SL_daily_max['flood_day'] = flood_day

# Filtering the dataset for flood hours and selecting relevant variables
flood_days_data = SL_daily_max.where(SL_daily_max.flood_day, drop=True)[['year_storm']]

# Converting the dataset to a DataFrame
flood_days_df = flood_days_data.to_dataframe().reset_index()

# Grouping by 'year_storm' and counting the number of flood days
flood_days_per_year = flood_days_df.groupby('year_storm').size().reset_index(name='flood_days_count')

# Find all hours where sea level exceeds the threshold
flood_hour = (hourly_data.sea_level > threshold)

hourly_data['flood_hour'] = flood_hour

# Filtering the dataset for flood hours and selecting relevant variables
flood_hours_data = hourly_data.where(hourly_data.flood_hour, drop=True)[['year_storm']]

# Converting the dataset to a DataFrame
flood_hours_df = flood_hours_data.to_dataframe().reset_index()

# Grouping by 'year_storm' and counting the number of flood hours
flood_hours_per_year = flood_hours_df.groupby('year_storm').size().reset_index(name='flood_hours_count')

2.3.1. Plot Flood Frequency Counts

The flood frequency counts are defined as the number of time periods that exceed a given threshold within a year.
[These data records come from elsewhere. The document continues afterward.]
import Summits.BirchSwinnertonDyer.Rank1Residual.X12.O11.RouteUEvenMember
import Summits.BirchSwinnertonDyer.Rank1Residual.X12.O11.RouteUJacobiCertificate
import HarnessLib

/-!
# ROUTE U, EVEN member `D = −8` (curve `49a1^{(−8)}`, `N = 49·8² = 3136`), Heegner field
# `K'' = ℚ(√−47)`: the two Bernoulli-unit certificates and BSD₇ by the even-member class theorem

bsd-cm cell (run/shared/lean/pub/bsd-cm/), ROUTE U, seat `bsd-cm-ram` (g6). Instance of
`RouteU.bsdp_seven_of_twist_cm7_even` at `(n, r) = (2, 47)`: `2 ≡ 2 (mod 4)` squarefree, `7 ∤ 2`,
`47 ≡ 7 (mod 8)` prime, `(−47/7) = 1`. The member `49a1^{(−8)}` is an O11 pair at `7`
(CM by `ℚ(√−7)`, `7` ramified) and ADDITIVE at `2`, hence NOT in `𝒞₇`: only BSD₇ is drawn. The
Kronecker value `χ_{−8}(j) = [j odd]·(−2/j)` of the class theorem is rewritten in its reciprocity
form `χ₈'(j)` (`kroneckerVal_E8_eq`, from `RouteUKroneckerReciprocity`), so that the per-member
inputs are two kernel certificates (`decide +kernel`, mod-`49` sums of lengths `56` and `2632`, the second in 2 blocks of ≤ 2500 terms):
* `norm_generalizedBernoulli_theta1_E8` — `‖B_{1,ω⁴χ_{−8}}‖₇ = 1`;
* `norm_generalizedBernoulli_theta2_E8` — `‖B_{1,ωχ_{−8}χ_{−47}}‖₇ = 1`;
* **`bsdp_seven_of_twist_cm7_E8`** — BSD₇ for every globally minimal model of `49a1^{(−8)}` with
  `r_an = 1`, from the class theorem (named facts: Kriz–Li Thm 1.20 / Rem 3.10, Gross–Zagier, Kolyvagin,
  GZK, modularity, Rubin 1983 Thm C, Burungale–Flach 2024, Buhler–Gross 1985 Ch. II; displayed data:
  Heegner datum over `ℚ(√−47)`, a Mordell–Weil coordinate over `K`, `L(W^{(−47)},1) ≠ 0`, the twin's
  minimal model, `7 ∤ c` (Manin constant)).
THEOREMS ONLY; nothing booked. References: [KrizLi2019] Thm. 1.20; [Washington1997] §5.1, Thm 4.2;
[Rubin1983] Thm C; [BuhlerGross1985] Ch. II; [BurungaleFlach2024] Thm 1.1; [Cox2013] Lemma 1.14.
-/

noncomputable section

open scoped Classical NumberTheorySymbols
open NumberField WeierstrassCurve DirichletCharacter
open Literature.NumberTheory.EllipticCurves Literature.NumberTheory.EllipticCurves.Rank1Residual
open Literature.NumberTheory.EllipticCurves.KrizLi2019 Literature.NumberTheory.LFunctions
open Literature.NumberTheory.EllipticCurves.ModularForms

namespace Summit.BirchSwinnertonDyer.Rank1Residual.X12.O11.RouteU

/-- `ord₇ (7·8) = 1`. [folklore] -/
theorem padicValNat_seven_level1_E8 : padicValNat 7 (7 * (4 * 2)) = 1 := by
  rw [padicValNat.mul (by norm_num) (by norm_num), padicValNat_self, padicValNat.eq_zero_of_not_dvd (by norm_num)]

/-- `ord₇ (7·8·47) = 1`. [folklore] -/
theorem padicValNat_seven_level2_E8 : padicValNat 7 (7 * (4 * 2) * 47) = 1 := by
  rw [show (7 * (4 * 2) * 47 : ℕ) = 7 * (8 * 47) by norm_num, padicValNat.mul (by norm_num) (by norm_num),
    padicValNat_self, padicValNat.eq_zero_of_not_dvd (by norm_num)]

/-- **The Kronecker value of `D = −8` in reciprocity form**: `[a odd]·(−2/a) = χ₈'(a)`, the
`2`-part written as nested `if`s on `a mod 8`. [cite: Cox2013, §1.C Lemma 1.14 and (1.15)–(1.18)] -/
theorem kroneckerVal_E8_eq (a : ℕ) :
    (if Even a then (0 : ℤ) else J(-((2 : ℕ) : ℤ) | a)) = (if a % 2 = 0 then (0 : ℤ) else if a % 8 = 1 ∨ a % 8 = 3 then 1 else -1) := by
  by_cases ha0 : Even a
  · rw [if_pos ha0, if_pos (Nat.even_iff.mp ha0)]
  · have ha : Odd a := Nat.not_even_iff_odd.mp ha0
    rw [if_neg ha0]
    rw [show (-((2 : ℕ) : ℤ)) = -(2 * ((1 : ℕ) : ℤ)) by norm_num]
    rw [jacobiSym_neg_two_mul_eq_χ₈'_mul (n₀ := 1) (by norm_num) ha, ZMod.χ₈'_nat_eq_if_mod_eight, jacobiSym.one_right]
    simp

set_option maxRecDepth 400000 in
/-- **`‖B_{1,θ₁}‖₇ = 1`** for every character `θ₁` mod `7·8` with values `χ_{−8}(j)·ω(j)⁴`, `ω`
Teichmüller (certificate `7 ∥ Σ_{j<56} χ_{−8}(j) j²⁹`, `decide +kernel`).
[cite: KrizLi2019, Thm. 1.20 (p. 8) and §1.5 (1)] [cite: Washington1997, §5.1 and Thm. 4.2] -/
theorem norm_generalizedBernoulli_theta1_E8 (ω : DirichletCharacter ℚ_[7] 7)
    (hω : IsTeichmullerCharacter ω) (θ : DirichletCharacter ℚ_[7] (7 * (4 * 2)))
    (hθ : ∀ j : ZMod (7 * (4 * 2)), θ j =
      ((if Even j.val then (0 : ℤ) else J(-((2 : ℕ) : ℤ) | j.val) : ℤ) : ℚ_[7]) * ω (j.val : ZMod 7) ^ 4) :
    ‖generalizedBernoulli 1 θ‖ = 1 := by
  have hθ' : ∀ j : ZMod (7 * (4 * 2)), θ j =
      (((if j.val % 2 = 0 then (0 : ℤ) else if j.val % 8 = 1 ∨ j.val % 8 = 3 then 1 else -1) : ℤ) : ℚ_[7]) * ω (j.val : ZMod 7) ^ 4 :=
    fun j => by rw [hθ j, kroneckerVal_E8_eq]
  have hθ1 : θ ≠ 1 := by
    intro h1
    have hv := hθ' (((55 : ℕ)) : ZMod (7 * (4 * 2)))
    have hval : (((55 : ℕ) : ZMod (7 * (4 * 2)))).val = 55 := by
      rw [ZMod.val_natCast]
    have h6 : (((55 : ℕ)) : ZMod 7) = ((6 : ℕ) : ZMod 7) := by decide
    have hu : IsUnit (((55 : ℕ)) : ZMod (7 * (4 * 2))) := by
      rw [ZMod.isUnit_iff_coprime]; norm_num
    rw [h1, hval, MulChar.one_apply hu, h6, apply_neg_one_pow_four, mul_one] at hv
    have hL : ((if (55 : ℕ) % 2 = 0 then (0 : ℤ) else if (55 : ℕ) % 8 = 1 ∨ (55 : ℕ) % 8 = 3 then 1 else -1)) = -1 := by
      decide
    rw [hL] at hv
    norm_num at hv
  refine norm_generalizedBernoulli_one_eq_one_of_cert_range θ hθ1 padicValNat_seven_level1_E8
    (fun j => (if j % 2 = 0 then (0 : ℤ) else if j % 8 = 1 ∨ j % 8 = 3 then 1 else -1)) 28 (fun j => ?_) (-356649011536975043288644380944022426593857664321816) ?_ (by norm_num) (by norm_num)
  · have := norm_sub_le_of_values ω hω θ (fun j => (if j % 2 = 0 then (0 : ℤ) else if j % 8 = 1 ∨ j % 8 = 3 then 1 else -1)) 4 (by norm_num) hθ' j
    simpa using this
  · decide +kernel

set_option maxRecDepth 400000 in
/-- Block 0 of the `θ₂` certificate for `D = −8`: `Σ_{0 ≤ j < 2500} χ_D(j)(j/47) j⁸` evaluated (`decide +kernel`). [folklore] -/
theorem theta2_E8_block0 :
    ∑ j ∈ Finset.Ico (0 : ℕ) 2500,
      ((if j % 2 = 0 then (0 : ℤ) else if j % 8 = 1 ∨ j % 8 = 3 then 1 else -1) * J((j : ℤ) | 47)) * (j : ℤ) ^ (7 + 1) = (-8198733014676945206365007973) := by
  simp_rw [jacobiSym_prime_eq_ite 47 (by norm_num) (by norm_num)]
  decide +kernel

set_option maxRecDepth 400000 in
/-- Block 1 of the `θ₂` certificate for `D = −8`: `Σ_{2500 ≤ j < 2632} χ_D(j)(j/47) j⁸` evaluated (`decide +kernel`). [folklore] -/
theorem theta2_E8_block1 :
    ∑ j ∈ Finset.Ico (2500 : ℕ) (7 * (4 * 2) * 47),
      ((if j % 2 = 0 then (0 : ℤ) else if j % 8 = 1 ∨ j % 8 = 3 then 1 else -1) * J((j : ℤ) | 47)) * (j : ℤ) ^ (7 + 1) = (11110362477049580057817334373) := by
  simp_rw [jacobiSym_prime_eq_ite 47 (by norm_num) (by norm_num)]
  decide +kernel

/-- The `θ₂` certificate sum for `D = −8` assembled from its blocks, `7 ∥ S₂`. [folklore] -/
theorem theta2_E8_sum :
    ∑ j ∈ Finset.range (7 * (4 * 2) * 47),
      ((if j % 2 = 0 then (0 : ℤ) else if j % 8 = 1 ∨ j % 8 = 3 then 1 else -1) * J((j : ℤ) | 47)) * (j : ℤ) ^ (7 + 1) = (2911629462372634851452326400) := by
  rw [Finset.range_eq_Ico, ← Finset.sum_Ico_consecutive _ (show 0 ≤ 2500 by norm_num) (show 2500 ≤ 7 * (4 * 2) * 47 by norm_num),
    theta2_E8_block0, theta2_E8_block1]
  norm_num

set_option maxRecDepth 400000 in
/-- **`‖B_{1,θ₂}‖₇ = 1`** for every character `θ₂` mod `7·8·47` with values `χ_{−8}(j)·(j/47)·ω(j)`
(certificate `7 ∥ Σ_{j<2632} χ_{−8}(j)(j/47) j⁸`, `decide +kernel`).
[cite: KrizLi2019, Thm. 1.20 (p. 8) and §1.5 (1)] [cite: Washington1997, §5.1 and Thm. 4.2] -/
theorem norm_generalizedBernoulli_theta2_E8 (ω : DirichletCharacter ℚ_[7] 7)
    (hω : IsTeichmullerCharacter ω) (θ : DirichletCharacter ℚ_[7] (7 * (4 * 2) * 47))
    (hθ : ∀ j : ZMod (7 * (4 * 2) * 47), θ j =
      (((if Even j.val then (0 : ℤ) else J(-((2 : ℕ) : ℤ) | j.val)) * J((j.val : ℤ) | 47) : ℤ) : ℚ_[7]) *
        ω (j.val : ZMod 7) ^ 1) :
    ‖generalizedBernoulli 1 θ‖ = 1 := by
  have hθ' : ∀ j : ZMod (7 * (4 * 2) * 47), θ j =
      (((if j.val % 2 = 0 then (0 : ℤ) else if j.val % 8 = 1 ∨ j.val % 8 = 3 then 1 else -1) * J((j.val : ℤ) | 47) : ℤ) : ℚ_[7]) * ω (j.val : ZMod 7) ^ 1 :=
    fun j => by rw [hθ j, kroneckerVal_E8_eq]
  have hθ1 : θ ≠ 1 := by
    intro h1
    have hv := hθ' (((2631 : ℕ)) : ZMod (7 * (4 * 2) * 47))
    have hval : (((2631 : ℕ) : ZMod (7 * (4 * 2) * 47))).val = 2631 := by
      rw [ZMod.val_natCast]
    have hu : IsUnit (((2631 : ℕ)) : ZMod (7 * (4 * 2) * 47)) := by
      rw [ZMod.isUnit_iff_coprime]; norm_num
    rw [h1, hval, MulChar.one_apply hu, pow_one] at hv
    have hL : ((if (2631 : ℕ) % 2 = 0 then (0 : ℤ) else if (2631 : ℕ) % 8 = 1 ∨ (2631 : ℕ) % 8 = 3 then 1 else -1) * J(((2631 : ℕ) : ℤ) | 47)) = 1 := by
      rw [jacobiSym_prime_eq_ite 47 (by norm_num) (by norm_num)]; decide
    rw [hL, Int.cast_one, one_mul] at hv
    -- `ω(−1) = 1` contradicts `‖ω(6) − 6‖ < 1`
    have h6 : (((2631 : ℕ)) : ZMod 7) = ((6 : ℤ) : ZMod 7) := by decide
    rw [h6] at hv
    have hT := hω 6 (by decide)
    rw [← hv] at hT
    have : ‖(1 : ℚ_[7]) - ((6 : ℤ) : ℚ_[7])‖ = 1 := by
      rw [show (1 : ℚ_[7]) - ((6 : ℤ) : ℚ_[7]) = -((5 : ℕ) : ℚ_[7]) by norm_num, norm_neg]
      exact Padic.norm_natCast_eq_one_iff.mpr (by decide)
    rw [this] at hT
    exact lt_irrefl _ hT
  refine norm_generalizedBernoulli_one_eq_one_of_cert_range θ hθ1 padicValNat_seven_level2_E8
    (fun j => (if j % 2 = 0 then (0 : ℤ) else if j % 8 = 1 ∨ j % 8 = 3 then 1 else -1) * J((j : ℤ) | 47)) 7 (fun j => ?_) (2911629462372634851452326400)
    theta2_E8_sum (by norm_num) (by norm_num)
  have := norm_sub_le_of_values ω hω θ (fun j => (if j % 2 = 0 then (0 : ℤ) else if j % 8 = 1 ∨ j % 8 = 3 then 1 else -1) * J((j : ℤ) | 47)) 1 le_rfl hθ' j
  simpa using this

/-- **ROUTE U, EVEN member `D = −8` (`49a1^{(−8)}`, `N = 3136`): BSD₇ for every globally minimal
model of `49a1^{(−8)}` with `r_an = 1`**, by the even-member class theorem at `(n, r) = (2, 47)` with the
two certificates above; the descent inputs (no `7`-torsion over `K`, `7 ∤ #Ш(W)`) are discharged inside
the class theorem (Mazur's local step; Buhler–Gross 1985 Ch. II BY NAME over `ℚ(√−2)`, binder `hBG`).
[cite: KrizLi2019, Thm. 1.20 and Rem. 3.10] [cite: Rubin1983, §0 Thm. C (p. 341)]
[cite: BurungaleFlach2024, Thm 1.1 and Cor. 2] [cite: GrossZagier1986, I.(6.5) and V.(2.1)]
[cite: Miller2011LMS, Thm. 2.5 and (5.1)] [cite: BuhlerGross1985, Ch. II (7.2)(2), (8.3)(1), (9.1) (pp. 16–18)] -/
theorem bsdp_seven_of_twist_cm7_E8
    (hKL : KrizLi2019.thm120_padicLogHeegner_unit_of_bernoulli)
    (hRem : KrizLi2019.rem310_padicLogHeegner_integral)
    (W : WeierstrassCurve ℚ) [W.IsElliptic] [W.IsGloballyMinimal] [NeZero (W.conductorNorm ℤ)]
    (hW : ∃ C : VariableChange ℚ, C • W = cm7.quadraticTwist ((-(4 * ((2 : ℕ) : ℤ)) : ℤ) : ℚ))
    (K : Type) [Field K] [NumberField K] [NeZero (NumberField.discr K).natAbs]
    (hK : IsImaginaryQuadratic K) (hdK : NumberField.discr K = -(47 : ℕ))
    (D : ModularParametrizationData W (W.conductorNorm ℤ))
    (H : HeegnerDatum (W.conductorNorm ℤ) (NumberField.discr K)) (ι : K →+* ℂ) (ιp : K →+* ℚ_[7])
    (P : (W.baseChange K).toAffine.Point)
    (hGZ : gross_zagier (W.conductorNorm ℤ) W K) (hKo : kolyvagin (W.conductorNorm ℤ) W K)
    (hGZK : rank_eq_analyticRank_of_analyticRank_le_one) (hmod : hasEntireLFunction_rat)
    (hP : WeierstrassCurve.Affine.Point.map ι.toRatAlgHom P = heegnerPointComplex D H)
    (hr1 : W.analyticRank = 1)
    (hLt : (W.quadraticTwist (NumberField.discr K : ℚ)).entireLFunction 1 ≠ 0)
    (Wd : WeierstrassCurve ℚ) [Wd.IsElliptic] [Wd.IsGloballyMinimal] (Cd : VariableChange ℚ)
    (hWd : Cd • W.quadraticTwist (NumberField.discr K : ℚ) = Wd)
    (hBF : bsdTriple_of_hasCM_of_L_one_ne_zero)
    (hu : padicValRat 7 (Cd.u : ℚ) = 0)
    (hC : Rubin1983.thmC_seven_quadraticField)
    (hBG : BuhlerGross1985.firstDescent_seven_oddTwist_of_bernoulli)
    [Finite (AddCommGroup.torsion (W.baseChange K).toAffine.Point)]
    (crd : (W.baseChange K).toAffine.Point →+ ℤ) (g : (W.baseChange K).toAffine.Point)
    (hg : crd g = 1) (hker : ∀ x, crd x = 0 → IsOfFinAddOrder x)
    (hc7 : ¬ ((7 : ℤ) ∣ D.c)) :
    BSDp W 7 :=
  bsdp_seven_of_twist_cm7_even (n := 2) (r := 47) (hn := ⟨by norm_num⟩) (hr := ⟨by norm_num⟩)
    (by norm_num) (show Nat.Prime 2 by norm_num).squarefree (by norm_num) (by norm_num) (by norm_num) (by norm_num) (by norm_num)
    (by rw [legendreSym_eq_ite 7 (by norm_num)]; decide)
    (fun q hq hqn hq2 => absurd ((Nat.prime_dvd_prime_iff_eq hq Nat.prime_two).mp hqn) hq2)
    (norm_generalizedBernoulli_theta1_E8) (norm_generalizedBernoulli_theta2_E8)
    hKL hRem W hW K hK hdK D H ι ιp P hGZ hKo hGZK hmod hP hr1 hLt Wd Cd hWd hBF hu hC hBG crd g hg
    hker hc7

end Summit.BirchSwinnertonDyer.Rank1Residual.X12.O11.RouteU

end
This plot follows Sweet et al. [SPM+14].

# Adjusting the heatmap palette to improve readability
adjusted_heatmap_palette = sns.color_palette("YlOrRd", as_cmap=True)
norm = plt.Normalize(flood_days_per_year['flood_days_count'].min(), flood_days_per_year['flood_days_count'].max())
colors = [adjusted_heatmap_palette(norm(value)) for value in flood_days_per_year['flood_days_count']]

# Plotting with the adjusted settings
fig, ax = plt.subplots()
ax = sns.barplot(
    x='year_storm', 
    y='flood_days_count', 
    hue='year_storm', 
    data=flood_days_per_year, 
    palette=colors,
    dodge=False,
    legend=False
)
ax.set_xticks(range(0, len(flood_days_per_year), 5))  # Setting x-ticks to show every 5th year
year_ticks = flood_days_per_year['year_storm'][::5].astype(int)  # Selecting every 5th year for the x-axis
ax.set_xticklabels(year_ticks, rotation=45)

# Adding a light gray grid
ax.grid(color='lightgray', linestyle='-', linewidth=0.5)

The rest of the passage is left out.